Physics-informed machine learning is a beautiful idea: learning a neural network that satisfies first-principles physics automatically. It replaces supervised learning with a fundamentally different approach. In supervised learning, we start from large datasets that contain known input-output relations $(x_i, d_i)$ and minimize either the averaged squared deviation
\[L(\theta) = \frac{1}{N} \sum_{i=1}^N \left(\text{NN}_{\theta}(x_i) - d_i\right)^2\]in case of a continuous output space, or the cross-entropy loss
\[L(\theta) = -\sum_{c=1}^C p_c(x_i, \theta) \log q_c\]for classification. Here, $\theta$ denotes the network weights and biases. In the latter case, $C$ is the number of classes, $c$ indexes a particular class, and $p_c$ are the network output probabilities for each class (typically produced by a softmax). The ground-truth probabilities $q_c$ are one-hot encoded for each input.

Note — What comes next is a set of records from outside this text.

/-!
# Crux `TautLoopLaw` (stmt-NavierStokesRegularity-15249, route `TautLoopKelvin`), negative side:
# non-vacuity; the classical clause and the side condition `t₂ < T` are load-bearing
# (through the representative)

Negative-side (cdisprove, D-0016) lemmas extracted from the crux work file
`Cruxes/TautLoopLaw/Disproof.lean` (cycle 1, 2026-08-17), importable by the line's provers. Nothing here
closes the item (`--supports`); no theorem concludes a Theses statement positively.

Notation: for a slice `v`, `ell v g` is the crux's inlined circulation–length spectrum
`⨅ {ofReal (len γ) : γ a C¹ loop, g ≤ |∮_γ v·dl|} ∈ ℝ≥0∞` and `rate v g` its inlined near-taut
compression rate `⨅_{ε>0} sSup {k(γ) : γ admissible, len γ ≤ ℓ + ε} ∈ ℝ`, both copied VERBATIM so
that they unfold definitionally into the crux text.

* `tautLoopLaw_hypotheses_satisfiable` — NON-VACUITY: the rest state (`ν = T = 1`) is classical on
  `[0, 1)`, Leray–Hopf from the rapidly decaying datum `0`; and `law_holds_at_rest`: there the
  conclusion holds at every level / pair of times / `M` (`ell 0 g = ⊤`, `⊤ * ofReal (exp (-M)) ≤ ⊤`).
  The crux's conventions are not junk on this model: `ell_zero` (`⊤` on the empty class),
  `rate_zero_nonpos` (the `sSup` of the empty near-taut set is `0`, so `Φ = 0`, `M = 0` majorises a
  resting interval).
* `tautLoopLaw_false_without_classical` — with the clause `IsClassicalNSSolutionOn (Ico 0 T) ν 0 u p`
  DELETED the statement is FALSE. Witness: the rest state spiked at the single instant `t = 1/2` by
  the rigid rotation `rot` on the unit sphere `{‖x‖ = 1}` (Lebesgue-null). Every clause of
  `IsLerayHopfOn` reads slices a.e. (tree `isLerayHopfOn_zero`, `IsLerayHopfOn.congr_ae_slices`), so
  the spiked family is Leray–Hopf from `0`; but the circulation functional reads the velocity on a
  curve, a null set: the unit circle of the `e0e1`-plane carries `∮ u(1/2)·dl = 2π` while every loop
  carries `0` at `t = 0`. With `Φ = 0`, `M = 0` the law would give `⊤ = ell (u 0) 1 * 1 ≤ ell (u (1/2)) 1 < ⊤`.
  For provers: the loop spectrum is not an a.e.-class quantity — weak / mild-class steps
  (weak–strong uniqueness, energy methods, slab regularity) must be returned to the continuous
  representative that only the classical clause supplies; and the `⊤`-clause of the law (no
  admissible loop at `t₁` ⇒ none at `t₂`, forced by `⊤ * ofReal (exp (-M)) = ⊤`) is exactly forward
  uniqueness from rest inside the class.
* `tautLoopLaw_false_upto_terminal_time` — the side condition `t₂ < T` cannot be relaxed to
  `t₂ ≤ T`: the terminal slice `u T` is pinned only a.e. (weak `L²` limit), and the rest state on
  `[0, 1)` spiked on the unit sphere AT `t = T = 1` is classical on `Ico 0 1` (spike outside the time
  set: `isClassicalNSSolutionOn_of_eqOn_zero`), Leray–Hopf on `[0, 1]`, decaying datum, and violates the
  relaxed law from `t₁ = 0` to `t₂ = 1`.
-/

noncomputable section

open MeasureTheory Set Function Filter Metric Real
open scoped Topology RealInnerProductSpace ENNReal
open Literature.Analysis.FluidPDE

namespace Summit.NavierStokesRegularity.NavierStokesRegularity.Theorems.TautLoopLaw.Negative

/-- Local notation for physical space `ℝ³ = EuclideanSpace ℝ (Fin 3)`. -/
local notation "ℝ³" => EuclideanSpace ℝ (Fin 3)

/-! ## §0 Frame, rotation field, the sphere-spiked rest state -/

/-- First coordinate vector. -/
def e0 : ℝ³ := EuclideanSpace.single 0 1

/-- Second coordinate vector. -/
def e1 : ℝ³ := EuclideanSpace.single 1 1

/-- The frame table: `e0`, `e1` are orthonormal (all six entries at once). -/
theorem frame_table :
    ‖e0‖ = 1 ∧ ‖e1‖ = 1 ∧ ⟪e0, e1⟫ = 0 ∧ ⟪e1, e0⟫ = 0 ∧ ⟪e0, e0⟫ = 1 ∧ ⟪e1, e1⟫ = 1 := by
  have h0 : ‖e0‖ = 1 := by simp [e0]
  have h1 : ‖e1‖ = 1 := by simp [e1]
  have h01 : ⟪e0, e1⟫ = 0 := by simp [e0, e1, EuclideanSpace.inner_single_left]
  refine ⟨h0, h1, h01, by rw [real_inner_comm]; exact h01, ?_, ?_⟩
  · rw [real_inner_self_eq_norm_sq, h0]; norm_num
  · rw [real_inner_self_eq_norm_sq, h1]; norm_num

/-- Inner products of frame combinations. -/
theorem inner_frame (a b c d : ℝ) :
    ⟪a • e0 + b • e1, c • e0 + d • e1⟫ = a * c + b * d := by
  obtain ⟨-, -, h01, h10, h00, h11⟩ := frame_table
  simp only [inner_add_left, inner_add_right, real_inner_smul_left, real_inner_smul_right,
    h00, h01, h10, h11]
  ring

/-- First frame coefficient. -/
theorem inner_frame_e0 (a b : ℝ) : ⟪a • e0 + b • e1, e0⟫ = a := by
  simpa using inner_frame a b 1 0

/-- Second frame coefficient. -/
theorem inner_frame_e1 (a b : ℝ) : ⟪a • e0 + b • e1, e1⟫ = b := by
  simpa using inner_frame a b 0 1

/-- Points of the unit circle of the `e0e1`-plane have norm one. -/
theorem norm_frame_cos_sin (θ : ℝ) : ‖cos θ • e0 + sin θ • e1‖ = 1 := by
  have h : ‖cos θ • e0 + sin θ • e1‖ ^ 2 = 1 := by
    rw [← real_inner_self_eq_norm_sq, inner_frame]
    nlinarith [cos_sq_add_sin_sq θ]
  have h0 : 0 ≤ ‖cos θ • e0 + sin θ • e1‖ := norm_nonneg _
  nlinarith [h, h0]

/-- The rigid rotation about the `e2`-axis, written frame-free: `rot x = -⟪x,e1⟫ e0 + ⟪x,e0⟫ e1`. -/
def rot (x : ℝ³) : ℝ³ := (-⟪x, e1⟫) • e0 + ⟪x, e0⟫ • e1

/-- On the unit circle of the `e0e1`-plane the rotation field is the unit tangent. -/
theorem rot_frame (θ : ℝ) : rot (cos θ • e0 + sin θ • e1) = (-sin θ) • e0 + cos θ • e1 := by
  simp only [rot, inner_frame_e0, inner_frame_e1]

/-- **The sphere-spiked rest state** with spike time `τ`: `u(t, x) = rot x` if `t = τ` and
`‖x‖ = 1`, and `0` otherwise — an a.e.-modification (unit sphere, one instant) of the rest state. -/
def spikeVel (τ : ℝ) : ℝ → ℝ³ → ℝ³ := fun t x => if t = τ ∧ ‖x‖ = 1 then rot x else 0

/-- Away from the spike time the spiked rest state is the rest state. -/
theorem spikeVel_of_ne {τ t : ℝ} (ht : t ≠ τ) : spikeVel τ t = 0 := by
  funext x
  simp [spikeVel, ht]

/-- At the spike time, on the unit sphere, the spiked rest state is the rotation field. -/
theorem spikeVel_at_of_norm {τ : ℝ} {x : ℝ³} (hx : ‖x‖ = 1) : spikeVel τ τ x = rot x := by
  simp [spikeVel, hx]

/-- Off the unit sphere the spiked rest state vanishes at all times. -/
theorem spikeVel_of_norm_ne {τ t : ℝ} {x : ℝ³} (hx : ‖x‖ ≠ 1) : spikeVel τ t x = 0 := by
  simp [spikeVel, hx]

/-- Every slice of the spiked rest state vanishes off the unit sphere, hence a.e. -/
theorem spikeVel_slice_ae_eq (τ t : ℝ) : spikeVel τ t =ᵐ[volume] (0 : ℝ³ → ℝ³) := by
  have hsub : {x : ℝ³ | ¬ spikeVel τ t x = (0 : ℝ³ → ℝ³) x} ⊆ sphere (0 : ℝ³) 1 := by
    intro x hx
    rw [mem_sphere_zero_iff_norm]
    by_contra h1
    exact hx (by rw [spikeVel_of_norm_ne h1]; rfl)
  rw [Filter.EventuallyEq, ae_iff]
  exact measure_mono_null hsub (Measure.addHaar_sphere volume 0 1)

/-- The spiked rest state vanishes a.e. in space–time (it is supported in `{τ} × ℝ³`). -/
theorem uncurry_spikeVel_ae_eq (τ : ℝ) : uncurry (spikeVel τ) =ᵐ[volume] (0 : ℝ × ℝ³ → ℝ³) := by
  have hsub : {z : ℝ × ℝ³ | ¬ uncurry (spikeVel τ) z = (0 : ℝ × ℝ³ → ℝ³) z} ⊆ {τ} ×ˢ univ := by
    rintro ⟨t, x⟩ hx
    refine mk_mem_prod ?_ (mem_univ _)
    by_contra h0
    exact hx (by simp [uncurry, spikeVel_of_ne h0])
  rw [Filter.EventuallyEq, ae_iff]
  refine measure_mono_null hsub ?_
  rw [Measure.volume_eq_prod, Measure.prod_prod, measure_singleton, zero_mul]

/-- **The spiked rest state is Leray–Hopf from rest** on `[0, T)` for every `T > 0`, every
viscosity and every spike time `τ ≠ 0`: all clauses of `IsLerayHopfOn` are a.e.-stable in the slices
(tree `isLerayHopfOn_zero`, `IsLerayHopfOn.congr_ae_slices`). -/
theorem isLerayHopfOn_spikeVel {τ T : ℝ} (hτ : τ ≠ 0) (hT : 0 < T) (ν : ℝ) :
    IsLerayHopfOn T ν 0 (spikeVel τ 0) (spikeVel τ) := by
  rw [spikeVel_of_ne hτ.symm]
  refine (isLerayHopfOn_zero T ν).congr_ae_slices hT ?_ fun t _ => spikeVel_slice_ae_eq τ t
  exact (aestronglyMeasurable_const.congr (uncurry_spikeVel_ae_eq τ).symm).restrict

/-- The datum of the spiked rest state (spike time `τ ≠ 0`) is the rapidly decaying `0`
(namesakes of the decay of `0` live in other Negative folders; not imported, four lines). -/
theorem hasRapidSpatialDecay_spikeVel_zero {τ : ℝ} (hτ : τ ≠ 0) :
    HasRapidSpatialDecay (spikeVel τ 0) := by
  rw [spikeVel_of_ne hτ.symm]
  refine fun n K => ⟨0, fun x => ?_⟩
  have : iteratedFDeriv ℝ n (0 : ℝ³ → ℝ³) x = 0 := by
    rw [Pi.zero_def, iteratedFDeriv_fun_zero]; rfl
  rw [this, norm_zero, mul_zero]

/-- **A classical solution that is pointwise `0` on the time set is interchangeable with the rest
state**: if `u t = 0` for all `t ∈ S` then `(u, 0)` is a classical solution on `S` (joint
smoothness is a `ContDiffOn` statement on `S ×ˢ univ`, the time derivative is `derivWithin _ S`). -/
theorem isClassicalNSSolutionOn_of_eqOn_zero {S : Set ℝ} {u : ℝ → ℝ³ → ℝ³}
    (hu : ∀ t ∈ S, u t = 0) (ν : ℝ) : IsClassicalNSSolutionOn S ν 0 u 0 where
  smooth_velocity := by
    unfold IsSmoothSpaceTimeOn
    refine (contDiffOn_const (c := (0 : ℝ³))).congr ?_
    rintro ⟨t, x⟩ htx
    simp [uncurry, hu t htx.1]
  smooth_pressure := (isClassicalNSSolutionOn_zero S ν (E := ℝ³)).smooth_pressure
  momentum t ht x := by
    have h1 : timeDerivWithin S u t x = 0 := by
      rw [timeDerivWithin_apply]
      have : derivWithin (fun s => u s x) S t = derivWithin (fun _ : ℝ => (0 : ℝ³)) S t :=
        derivWithin_congr (fun s hs => by simp [hu s hs]) (by simp [hu t ht])
      rw [this, derivWithin_fun_const, Pi.zero_apply]
    have h0 := (isClassicalNSSolutionOn_zero S ν (E := ℝ³)).momentum t ht x
    have h2 : timeDerivWithin S (0 : ℝ → ℝ³ → ℝ³) t x = 0 := by simp [timeDerivWithin]
    rw [h2] at h0
    rw [h1, hu t ht]
    exact h0
  divFree t ht := by
    rw [hu t ht]
    exact (isClassicalNSSolutionOn_zero S ν (E := ℝ³)).divFree t ht

/-- The spiked rest state with spike time `τ ∉ S` is classical on `S` (with pressure `0`). -/
theorem isClassicalNSSolutionOn_spikeVel {S : Set ℝ} {τ : ℝ} (hτ : τ ∉ S) (ν : ℝ) :
    IsClassicalNSSolutionOn S ν 0 (spikeVel τ) 0 :=
  isClassicalNSSolutionOn_of_eqOn_zero (fun _ ht => spikeVel_of_ne (ne_of_mem_of_not_mem ht hτ)) ν

/-- The unit circle of the `e0e1`-plane as a `C¹` loop. -/
def unitCircle : ℝ → ℝ³ := circleLoop (0 : ℝ³) 1 e0 e1

/-- The unit circle is a closed `C¹` loop. -/
theorem isC1Loop_unitCircle : IsC1Loop unitCircle := isC1Loop_circleLoop _ _ _ _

Physics-informed ML minimizes the mismatch with physics. The simplest formulation assumes we are working with a differential equation
\[\mathcal{L}[u, p](x, t) = f(x),\]in space and/or time. In the most general formulation, $\mathcal{L}$ is a (nonlinear) differential operator, $u(x,t)$ is the solution, $p$ is the parameter and $f$ is a forcing term. Boundary and initial conditions are included implicitly, yet no less important. For given parameters, boundary and initial conditions and forcing, a Physics-Informed Neural Network (PINN) represents the unique solution function $(x,t) \mapsto u(x,t)$ of the PDE. This function is learned by minimizing the squared residual of the PDE. Specifically, for batched inputs $(x_i, t_i)_{i=1}^N$, the physics-informed loss reads
\[L(\theta) = \frac{1}{N} \sum_{i=1}^N \left(\mathcal{L}\left(u_{\theta}(x_i,t_i)\right) - f(x_i) \right)^2,\]with $u_{\theta}$ the output of the neural network.
To enforce the governing equations, the PINN output $u_{\theta}$ must be differentiable with respect to its inputs. This differentiability must be enforced at the design stage and, for example, rules out the non-differentiable ReLU activation function. In fact, $\tanh$ is the default activation function in physics-informed learning.
The advantage of PINNs is that, once trained, they represent the continuous solution that can be evaluated at any point $(x,t)$ in the space–time domain, without ever needing to define a mesh or grid. This is in sharp contrast to classical numerical solvers where the solution is only available at discrete nodes of the mesh.
Sadly, in its most basic form, a PINN only represents the solution corresponding to a single realization of the forcing terms, boundary conditions, and parameter values. Retraining is required when any of these elements change - making this whole endeavor very inefficient. More powerful are Physics-Informed Neural Operators (PINOs), which learn the solution operator itself, mapping parameters, boundary conditions, and forcing terms $(f, p)$ directly to the solution function $u$. PINOs are much more expressive but are larger and require a lot more attention during training. Yet, I believe it is worth investigating their performance in more detail.
Over the last six months or so, I’ve tried training Physics-Informed Neural Operators for a range of problems, without success. I feel like there is something I fundamentally don’t understand about PINNS and I need to know what that is. To be fair, the cases have been far from easy: learning the full two-dimensional displacement field of a metallic plate under random boundary forcing, or inferring potential energy profiles of small molecules. Still, physics-informed learning should be able to handle these examples.
This experience has made it clear to me that I need to go back to basics and really understand physics-informed learning at its core—starting with PINNs and PINOs themselves. I need to take one step back in order to take two forward.
With this old saying in mind, I will start from a deliberately simple example and gradually increase the difficulty. My express goal is to use the knowledge, ideas and feelings I gather along the way to build a PINO that represents the solution operator of a second-order PDE in three spatial dimensions. Perhaps we can build neural models that are truly first-principles–based, without forcing any kind of PDE framework.
You’re invited to join me on this journey. Nothing is guaranteed except a lot of learning, plenty of frustration, and a rollercoaster of emotions. I promise only one thing: I’ll write it all down here.